Quase três meses depois da invasão do Instituto Royal, quando ativistas resgataram 178 beagles do laboratório em São Roque, interior de São Paulo, o Ministério Público se aproxima de ter uma conclusão sobre as denúncias de maus-tratos contra os animais. Os relatórios da veterinária e do biólogo que foram convidados pelo órgão para fazer uma vistoria no local em 2012 e 2013, além de cópias de papéis – a que ativistas tiveram acesso em outubro – mostram a contaminação dos cachorros por doenças por causa das “condições insalubres” em um dos canis.
De acordo com os documentos que constam no inquérito civil, que segue em segredo de Justiça sob supervisão do promotor Wilson Velasco Júnior, “o canil estoque” era o setor problemático dentro do Instituto Royal. O local abrigava os beagles que já tinham sido desmamados, mas ainda seriam usados em experimentos. Assinado em 18 de março de 2013 pelo biólogo Sérgio Greif, ativista dos direitos animais, o texto diz que o ambiente tinha condição “estressante e insalubre”.
Nesse ambiente, os beagles permaneciam em gaiolas dispostas lado a lado em salas fechadas, onde o odor de fezes e urina era forte. No relato, o profissional diz que era possível sentir o cheiro já no “meio externo”, no pátio da recepção do Instituto. “O latido de um indivíduo incita todos os demais a latir, criando uma condição estressante e insalubre”, explica o profissional no documento.
“As gaiolas são colocadas a uma distância do chão, de modo a facilitar a limpeza, no entanto, por ocasião da inspeção, verificou-se que na sala onde estavam abrigados os machos o piso das gaiolas já se encontrava sujo de fezes e pisoteado pelos animais, e seria naquele local que os cães passariam a noite, ou seja, os cães necessariamente teriam de dormir sobre as próprias fezes”, afirma o parecer. Também segundo Greif, durante o dia os animais do “canil estoque” só tinham acesso a uma área de recreação coberta e, portanto, tinham contato com luz natural por meio de janelas em vez de “banho de sol”.
Coincidentemente, os documentos acessados pelos ativistas em 18 de outubro mostram que, em janeiro de 2013, vários beagles estavam contaminados com giárdia, um protozoário que ataca o intestino e se espalha para outros animais, principalmente pelo contato com as fezes. O protozoário também pode infectar humanos.
As conclusões de Greif confirmam uma situação que já tinha sido constatada em 2012, quando o Ministério Público solicitou a ajuda da veterinária Rosângela Ribeiro, gerente de programas veterinários da WSPA (Sociedade Mundial de Proteção Animal). No parecer de 14 de agosto de 2012, Rosângela também critica o “canil estoque”. “(Os cachorros) começavam a latir muito, demostrando um grande estresse físico e psicológico. Um dos funcionários me ofereceu um protetor auricular, demostrando que aquele local tinha problemas constantes com o barulho causado pelo latido e vocalização crônica dos cães ali albergados. Sendo esse um forte indício de estresse físico e psicológico e sofrimento”, explica no texto ao Ministério Público.
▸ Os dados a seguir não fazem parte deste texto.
import Mathlib
import HarnessLib
import Literature.Computability.AlgebraicComplexity.TripartitionTensor
import Literature.Computability.AlgebraicComplexity.PrattTripartitionRank
import Literature.Computability.AlgebraicComplexity.StrassenSpectralTheorem
import Literature.Computability.AlgebraicComplexity.TensorSemiringSpectrum
import Summits.MatrixMultiplication.MatrixMultiplication.Theses.TripartitionBridge

/-!
# Crux `DUp` (stmt-MatrixMultiplication-6568) — `Lines/birth.lean`, the BC3 birth skeleton

Route `TripartitionBridge` (route-MatrixMultiplication-TripartitionBridge; `closes : DUp → TkMinimal →
GlueOmega → GlueCW90 → MatrixMultiplication`; re-audit bin REPAIRABLE). The crux, with `cw₂ = cwTensor ℂ 2`,
`T_k = tripartitionTensor ℂ k` (Pratt2024 Def 1.4; the route inlines the term, `tripartitionTensor_def` is
`rfl`), `N_k = binom(3k,k)`, `L_k = log₃ N_k`, `≲ = AsympLe (· ≤ ·)` on Strassen's semiring `T(ℂ)`:

  `DUp : ∀ k p q, 3^p ≤ N_k^q → [cw₂]^p ≲ [T_k]^q`   (host transfer `cw₂`-powers → `T_k`-powers at the
  flattening-exact rate `L_k`, for EVERY `k`).

By Strassen's spectral theorem (`IsStrassenPreorder.asympLe_iff_forall_spectralPoint`, PROVED in tree)
`DUp(k) ⟺ ∀ φ ∈ X(T(ℂ)), φ[cw₂]^{L_k} ≤ φ[T_k]`, i.e. `d_φ(cw₂) ≤ d_φ(T_k)` for the normalised darkness
`d_φ(T_k) := log φ[T_k] / log N_k` (`= 1` at every known spectral point: gauge points and quantum/support
functionals all read `N_k` on the free, balanced, `S_{3k}`-symmetric `T_k` and `3` on `cw₂ ≅ T_1`).

THE LINE = factor `DUp` through the ASYMPTOTIC INVARIANT of the family, `Λ_φ := lim_k φ[T_k]^{1/k}`
(`= sup_k`, by `T_a ⊠ T_b ≤ T_{a+b}`; `d_φ(∞) := log Λ_φ / log(27/4)`):

  `d_φ(cw₂) ≤ d_φ(∞)`  [GERM, stub 1]   and   `d_φ(∞) ≤ d_φ(T_k)` for `k ≥ 2`  [LAYER CONCENTRATION, stub 2],

both stated in the route's own `≲`-language with INTEGER exponents, and composed by a sorry-free
rational-rate-chaining argument (no limits: the rates `j·(p'/q')·(p''/q'')` sweep every rational below `L_k`,
and the closed rate `≤ L_k` follows by density).

* `stub_germ` — `∀ p q, 3^p < (27/4)^q → ∃ k₀, ∀ k ≥ k₀, [cw₂]^{kp} ≲ [T_k]^q`: `cw₂`-powers embed into the
  balanced layers at every rate below `κ = log₃(27/4) = 1.7381` PER UNIT OF `k`, eventually in `k`. This is the
  `k → ∞` germ of `DUp` (`DUp ⟹ germ`, via `N_k ≥ (27/4)^k/(3k+1)`), it is EXACTLY what `GlueOmega` consumes
  (germ ∧ TkMinimal ⟹ `R̃(cw₂) ≤ (27/4 + δ)^{q/p} → 3`), and alone it already pays the record: germ ⟹ `DUpW`
  (`T_k ≤ W^{⊠3k}` is a zeroing) ⟹ `R̃(cw₂) ≤ 8^{1/κ} = 3.3081 < 3.931` (AlmanLi2026). Known: rates `≤ 1` per unit
  (the zeroing `T_k ≥ T_1^{⊠k}`, `tripartitionTensor_restrictsTo_kroneckerPow 1 k`, + the entrance ticket below);
  rates in `(1, κ)` are the open content. Size XL. LOAD-BEARING.
* `stub_layerConcentration` — `∀ j k p q, 1 ≤ j → 2 ≤ k → (27/4)^{jp} ≤ N_k^q → [T_j]^p ≲ [T_k]^q`: inside
  Pratt's family, the ASYMPTOTIC per-unit capacity `27/4` of `j` source units never exceeds what the EXACT
  flattening capacity `N_k` of the target layer can host ("no finite layer is anomalously bright relative to the
  family's asymptotics"). True with room at every known spectral point (`N_j ≤ (27/4)^j`); `j = k` and `j = 1`
  are provable now (monotonicity; the zeroing `T_k ≥ T_1^{⊠k}` since `log N_k / log(27/4) < k`); for `j ≤ 4`
  it follows from Pratt's `R(T_j) ≤ 8^j/2 ≤ (27/4)^j` (Pratt2024 §1.2) GIVEN the full asymptotic subrank
  `(N_k : T(ℂ)) ≲ [T_k]` (`Q̃(T_k) = N_k`, Strassen 1991 tight-tensor formula — true, not yet in tree); for
  `j ≥ 5` it is open (`R(T_5) ≤ 16384 > 14013 = (27/4)^5`). Size XL.
* entrance ticket `mk_cwTensor_two_le_mk_tripartitionTensor_one : [cw₂] ≤ [T_1]` — PROVED here (basis
  `e_0, e_1 ± i e_2`; 27 entries by `fin_cases`): the `≤` half of support item CwTwoIsTOne (stmt-6573); it is
  what `DUp` at `k = 1` needs.
* `transfer_of_germ_of_layerConcentration` — the sorry-free real-analysis core (`a = φ[cw₂]`, `t j = φ[T_j]`):
  `pow_le_pow_of_germ_of_layerConcentration` (strict rates: pick `p'/q' ∈ (M log(27/4)/(M' log N_k), κ)`, a
  source layer `j ≥ k₀(p',q')`, then `p''/q'' ∈ (M q'/(M' p' j), log N_k/(j log(27/4)))`, chain
  `a^{j p' p''} ≤ (t j)^{q' p''} ≤ (t k)^{q' q''}` and extract the `q'q''`-th root) and
  `pow_le_pow_of_strict_rates` (density closes the rate); `k = 0` (`p = 0`) and `k = 1` (`p ≤ q`, ticket) by hand.
* `dUp_of_germ_of_layerConcentration` — the composition with EXPLICIT hypotheses (BC3 shape
  `stub₁-sig → stub₂-sig → ticket → crux-unfolded`), via the spectral theorem in both directions.
* `DUp_of : DUp` — THE skeleton theorem: the crux BY NAME from the two declared stubs (`sorry` occurs ONLY
  inside `stub_germ`, `stub_layerConcentration`).

Honest status. `DUp ⟹ germ` but `DUp ⇏ layerConcentration`: stub 2 is NOT a consequence of the crux — it is
the regularity that converts the germ into every finite layer, and ANY such converter must bound `d_φ(∞)` by
`d_φ(T_k)`, so it carries a DDown-type flavour ("bright at layer `k` ⟹ asymptotically bright"): under the Set
Cover Conjecture (some `φ` with `Λ_φ ≥ 8 − ε`, Pratt2024 Cor 1.11) stub 2 predicts `R̃(T_k) ≥ N_k^{log 8/log 6.75}
= N_k^{1.089}` at EVERY `k ≥ 2` (`k = 2`: `≥ 19.1 > 15`), where `DUp` alone predicts nothing; `DUp ∧ DDown` (the
route's full proportionality picture) implies stub 2. Rejected decompositions (recorded so nobody re-walks
them): (i) `[cw₂] ≲ 3` ∧ `N_k ≲ [T_k]` ⟹ `DUp` — true shape of "BThesis ⟹ DUp", but `[cw₂] ≲ 3` IS route B's
thesis and `AsymptoticRankCW.closes : BThesis → MatrixMultiplication` is proved: a summit-strength stub
(costume); (ii) monotone darkness `d_φ(T_k) ≤ d_φ(T_{k+1})` — fragile to the `k^{-1/2}` correction of `N_k` in
any dark world; (iii) `W`-host transfer `d_φ(W) ≤ d_φ(T_k)` — FALSE at the first flattening rank
(`8^{log N_k/log 6.75} = N_k^{1.089} > N_k`). For the tenure/repair planner (not acted on here): `closes` only
ever uses the germ — `stub_germ ∧ TkMinimal ⟹ BThesis` by the GlueOmega argument verbatim.

Disproof used: none exists — `ledger crux ls stmt-MatrixMultiplication-6568` had no workfiles (no
`Disproof.lean`, no `Negative/`), and `ledger negatives --problem MatrixMultiplication` (7 entries, 2026-08-17)
has no statement about `cwTensor`, `tripartitionTensor` or `AsympLe`. Kill inherited from the route: a
universal spectral point with `φ[cw₂] > 8^{1/κ} = 3.3081` refutes stub 1 (and `DUpW`, and `DUp` for large `k`);
`φ[cw₂] > 3` with `φ[T_k] = N_k` refutes `DUp(k)` directly.
-/

-- `Summit.<Summit>.<Problem>`: for the single-conjunct summit the duplicate component is mandated.
set_option linter.dupNamespace false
Em julho de 2013, após os relatórios de Rosângela e Greif, o Ministério propôs que o Instituto Royal assinasse um Termo de Ajustamento de Conduta (TAC) para, entre outros pontos, ser suspenso o uso de gaiolas no setor estoque. Em setembro, os advogados do Royal aceitaram firmar o termo e se comprometeram a reformar o local, substituindo as gaiolas por baias, como acontecia no setor maternidade e experimental.
Doações, vendas e morte induzida
Apesar de os documentos acessados pelos ativistas não deixarem claro todos os procedimentos que eram feitos nos beagles, alguns papéis citam que parte dos animais havia passado por estudo de “lodenafila”, substância usada, principalmente, para tratamento de disfunção erétil. Os mesmos documentos mostram que a Royal vendia legalmente alguns beagles para professores e pesquisadores externos.
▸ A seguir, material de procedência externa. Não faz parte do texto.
/-- **RECORD `32670bp1` @ `3` with the image binder `hns` AND the Tamagawa binders DISCHARGED** — `missingUpperBoundAt_g32670bp1_3_tam` (file
`…RecordsSharpTam18`) with `hns` supplied by `notSurjThree_g32670bp1` (`n = 1`). Remaining displayed: named facts + schema, Cremona's `N`, `r_an = 0`,
the lattice-optimal datum with `3 ∤ c(D)`, the field, the twist numerics. Per pair; nothing booked; BSD is not proved by this.
[cite: Serre1972, §5.3] [cite: Jetchev2008, Cor. 1.5] [cite: Miller2011LMS, Def. 1.1] [cite: Cremona2006, Table 1 (Cremona label 32670bp1)] -/
theorem missingUpperBoundAt_g32670bp1_3_img
    (hGZ : ∀ (N : ℕ) [NeZero N] (W : WeierstrassCurve ℚ) (K : Type) [Field K] [NumberField K],
      gross_zagier N W K)
    (hKo : ∀ (N : ℕ) [NeZero N] (W : WeierstrassCurve ℚ) (K : Type) [Field K] [NumberField K],
      kolyvagin N W K)
    (hMN : ∀ (N : ℕ) [NeZero N] (W : WeierstrassCurve ℚ) (K : Type) [Field K] [NumberField K],
      MatarNekovar2019.thm03_padicValNat_card_sha_le_of_irreducible N W K)
    (hGZK : rank_eq_analyticRank_of_analyticRank_le_one) (hmod : hasEntireLFunction_rat)
    (hJ2 : ∀ (N : ℕ) [NeZero N] (W : WeierstrassCurve ℚ) [W.IsElliptic] [W.IsGloballyMinimal]
      (K : Type) [Field K] [NumberField K],
      IsImaginaryQuadratic K → NumberField.discr K ≠ -3 → NumberField.discr K ≠ -4 →
      SatisfiesHeegnerHypothesis N K → SatisfiesHeegnerHypothesis 2 K →
      ∀ (p : ℕ) [Fact p.Prime], p ≠ 2 → W.analyticRank = 0 → Addv W p → 0 ≤ padicValRat p W.j →
      ¬ W.HasCM → W.HasIrreducibleModPGaloisRep p →
      ¬ (∀ n : ℕ, W.HasSurjectiveModNGaloisRep (p ^ n : ℕ)) →
      (∃ Dt : ModularParametrizationData W N,
        (∀ z ∈ Dt.L.lattice, ∃ w ∈ periodLattice Dt.f, z = (Dt.c : ℂ) * w) ∧ ¬ (p : ℤ) ∣ Dt.c) →
      ¬ p ∣ (W.baseChange ℚ_[p]).localTamagawaNumber ℤ_[p] →
      (∀ (q' : ℕ) [Fact q'.Prime], q' ∣ N →
        p ∣ (W.baseChange ℚ_[q']).localTamagawaNumber ℤ_[q'] → ¬ q' ^ 2 ∣ N) →
      ∀ {P : (W.baseChange K).toAffine.Point}, IsHeegnerPoint N W K P → ¬ IsOfFinAddOrder P →
      ∀ (q : ℕ) [Fact q.Prime], q ∣ N → ¬ q ^ 2 ∣ N → q ≠ p →
      padicValNat p (Nat.card (AddCommGroup.primaryComponent (W.baseChange K).sha p)) +
          2 * padicValNat p ((W.baseChange ℚ_[q]).localTamagawaNumber ℤ_[q]) ≤
        2 * padicValNat p (AddSubgroup.zmultiples P).index)
    {W : WeierstrassCurve ℚ} [W.IsElliptic] [W.IsGloballyMinimal] (hWeq : W = (⟨1, (-1), 1, (-113693438), 467555455117⟩ : WeierstrassCurve ℚ))
    (hN : W.conductorNorm ℤ = 32670) (hr : W.analyticRank = 0)
    (D : ModularParametrizationData W 32670) (hopt : ∀ z ∈ D.L.lattice, ∃ w ∈ periodLattice D.f, z = (D.c : ℂ) * w)
    (hc : ¬ (3 : ℤ) ∣ D.c)
    (K : Type) [Field K] [NumberField K] (hK : IsImaginaryQuadratic K) (hdK : NumberField.discr K = -8279)
    {Wd : WeierstrassCurve ℚ} [Wd.IsElliptic] [Wd.IsGloballyMinimal] (hWdeq : Wd = (⟨1, (-1), 1, (-7792757528720033), (-265301906452626745774223)⟩ : WeierstrassCurve ℚ))
    (hrd : Wd.analyticRank = 1) {qd : ℚ} (hqd : shaAn Wd = (qd : ℂ)) (hvd : padicValRat 3 qd ≤ 0) :
    MissingUpperBoundAt W 3 := by
  have hI : integralModelInt W = (⟨1, -1, 1, -113693438, 467555455117⟩ : WeierstrassCurve ℤ) := by
    subst hWeq; exact integralModelInt_eq_of_map_eq _ (map_mk_int 1 (-1) 1 (-113693438) 467555455117)
  have hns : ¬ (∀ n : ℕ, W.HasSurjectiveModNGaloisRep (3 ^ n : ℕ)) := fun h =>
    notSurjThree_g32670bp1 hI (by simpa using h 1)
  exact missingUpperBoundAt_g32670bp1_3_tam hGZ hKo hMN hGZK hmod hJ2 hWeq hN hr hns D hopt hc K hK hdK hWdeq hrd hqd hvd

/-! ### `206496m1`: `Δ = 23590516032 = (2868)³` — mod-3 image inside a Cartan normaliser, certified in the kernel -/

/-- **`ρ̄_(E,3)` is NOT surjective for `E = 206496m1`** (kernel: `Δ(E) = (2868)³` on the integral model `[0, 0, 0, -10949530317, 441002802334080]`; Serre: `ℚ(E[3]) ⊇ ℚ(μ₃, ∛Δ)`, so a
surjective image forces `Δ ∉ ℚ׳`; tree THEOREM `ModThreeImage.not_hasSurjectiveModNGaloisRep_three_of_Δ_eq_cube`). [cite: Serre1972, §5.3]
[cite: SilvermanAEC2009, III.1] [cite: Cremona2006, Table 1 (Cremona label 206496m1)] -/
theorem notSurjThree_g206496m1 {W : WeierstrassCurve ℚ} [W.IsElliptic] [W.IsGloballyMinimal]
    (hI : integralModelInt W = (⟨0, 0, 0, -10949530317, 441002802334080⟩ : WeierstrassCurve ℤ)) : ¬ W.HasSurjectiveModNGaloisRep 3 := by
  have hD : discOf [0, 0, 0, (-10949530317), 441002802334080] = 23590516032 := by decide +kernel
  have hΔ : W.Δ = ((23590516032 : ℤ) : ℚ) := by rw [Δ_eq_cast hI, intCurve_Δ, hD]
  exact ModThreeImage.not_hasSurjectiveModNGaloisRep_three_of_Δ_eq_cube W (d := ((2868 : ℤ) : ℚ)) (by rw [hΔ]; norm_num)

/-- **RECORD `206496m1` @ `3` with the image binder `hns` AND the Tamagawa binders DISCHARGED** — `missingUpperBoundAt_g206496m1_3_tam` (file
`…RecordsSharpTam18`) with `hns` supplied by `notSurjThree_g206496m1` (`n = 1`). Remaining displayed: named facts + schema, Cremona's `N`, `r_an = 0`,
the lattice-optimal datum with `3 ∤ c(D)`, the field, the twist numerics. Per pair; nothing booked; BSD is not proved by this.
[cite: Serre1972, §5.3] [cite: Jetchev2008, Cor. 1.5] [cite: Miller2011LMS, Def. 1.1] [cite: Cremona2006, Table 1 (Cremona label 206496m1)] -/
theorem missingUpperBoundAt_g206496m1_3_img
    (hGZ : ∀ (N : ℕ) [NeZero N] (W : WeierstrassCurve ℚ) (K : Type) [Field K] [NumberField K],
      gross_zagier N W K)
    (hKo : ∀ (N : ℕ) [NeZero N] (W : WeierstrassCurve ℚ) (K : Type) [Field K] [NumberField K],
      kolyvagin N W K)
    (hMN : ∀ (N : ℕ) [NeZero N] (W : WeierstrassCurve ℚ) (K : Type) [Field K] [NumberField K],
      MatarNekovar2019.thm03_padicValNat_card_sha_le_of_irreducible N W K)
    (hGZK : rank_eq_analyticRank_of_analyticRank_le_one) (hmod : hasEntireLFunction_rat)
    (hJ2 : ∀ (N : ℕ) [NeZero N] (W : WeierstrassCurve ℚ) [W.IsElliptic] [W.IsGloballyMinimal]
      (K : Type) [Field K] [NumberField K],
      IsImaginaryQuadratic K → NumberField.discr K ≠ -3 → NumberField.discr K ≠ -4 →
      SatisfiesHeegnerHypothesis N K → SatisfiesHeegnerHypothesis 2 K →
      ∀ (p : ℕ) [Fact p.Prime], p ≠ 2 → W.analyticRank = 0 → Addv W p → 0 ≤ padicValRat p W.j →
      ¬ W.HasCM → W.HasIrreducibleModPGaloisRep p →
      ¬ (∀ n : ℕ, W.HasSurjectiveModNGaloisRep (p ^ n : ℕ)) →
      (∃ Dt : ModularParametrizationData W N,
        (∀ z ∈ Dt.L.lattice, ∃ w ∈ periodLattice Dt.f, z = (Dt.c : ℂ) * w) ∧ ¬ (p : ℤ) ∣ Dt.c) →
      ¬ p ∣ (W.baseChange ℚ_[p]).localTamagawaNumber ℤ_[p] →
      (∀ (q' : ℕ) [Fact q'.Prime], q' ∣ N →
        p ∣ (W.baseChange ℚ_[q']).localTamagawaNumber ℤ_[q'] → ¬ q' ^ 2 ∣ N) →
      ∀ {P : (W.baseChange K).toAffine.Point}, IsHeegnerPoint N W K P → ¬ IsOfFinAddOrder P →
      ∀ (q : ℕ) [Fact q.Prime], q ∣ N → ¬ q ^ 2 ∣ N → q ≠ p →
      padicValNat p (Nat.card (AddCommGroup.primaryComponent (W.baseChange K).sha p)) +
          2 * padicValNat p ((W.baseChange ℚ_[q]).localTamagawaNumber ℤ_[q]) ≤
        2 * padicValNat p (AddSubgroup.zmultiples P).index)
    {W : WeierstrassCurve ℚ} [W.IsElliptic] [W.IsGloballyMinimal] (hWeq : W = (⟨0, 0, 0, (-10949530317), 441002802334080⟩ : WeierstrassCurve ℚ))
    (hN : W.conductorNorm ℤ = 206496) (hr : W.analyticRank = 0)
    (D : ModularParametrizationData W 206496) (hopt : ∀ z ∈ D.L.lattice, ∃ w ∈ periodLattice D.f, z = (D.c : ℂ) * w)
    (hc : ¬ (3 : ℤ) ∣ D.c)
    (K : Type) [Field K] [NumberField K] (hK : IsImaginaryQuadratic K) (hdK : NumberField.discr K = -1079)
    {Wd : WeierstrassCurve ℚ} [Wd.IsElliptic] [Wd.IsGloballyMinimal] (hWdeq : Wd = (⟨0, 0, 0, (-12747892125794397), (-553994793536017932309120)⟩ : WeierstrassCurve ℚ))
    (hrd : Wd.analyticRank = 1) {qd : ℚ} (hqd : shaAn Wd = (qd : ℂ)) (hvd : padicValRat 3 qd ≤ 0) :
    MissingUpperBoundAt W 3 := by
  have hI : integralModelInt W = (⟨0, 0, 0, -10949530317, 441002802334080⟩ : WeierstrassCurve ℤ) := by
    subst hWeq; exact integralModelInt_eq_of_map_eq _ (map_mk_int 0 0 0 (-10949530317) 441002802334080)
  have hns : ¬ (∀ n : ℕ, W.HasSurjectiveModNGaloisRep (3 ^ n : ℕ)) := fun h =>
    notSurjThree_g206496m1 hI (by simpa using h 1)
  exact missingUpperBoundAt_g206496m1_3_tam hGZ hKo hMN hGZK hmod hJ2 hWeq hN hr hns D hopt hc K hK hdK hWdeq hrd hqd hvd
A uma equipe de reportagem teve acesso a contratos de venda que mostram que, entre agosto de 2010 a maio de 2013, 69 cachorros foram comercializados com acadêmicos ligados a universidades particulares e públicas, como a Universidade de São Paulo (USP), Universidade Estadual de Campinas (Unicamp) e Universidade Estadual Paulista. Desse total, 51 foram comprados por pesquisadores da área de odontologia, 15 por professores ou doutorandos da área de veterinária e três por um médico que tem como tema de estudo a disfunção erétil.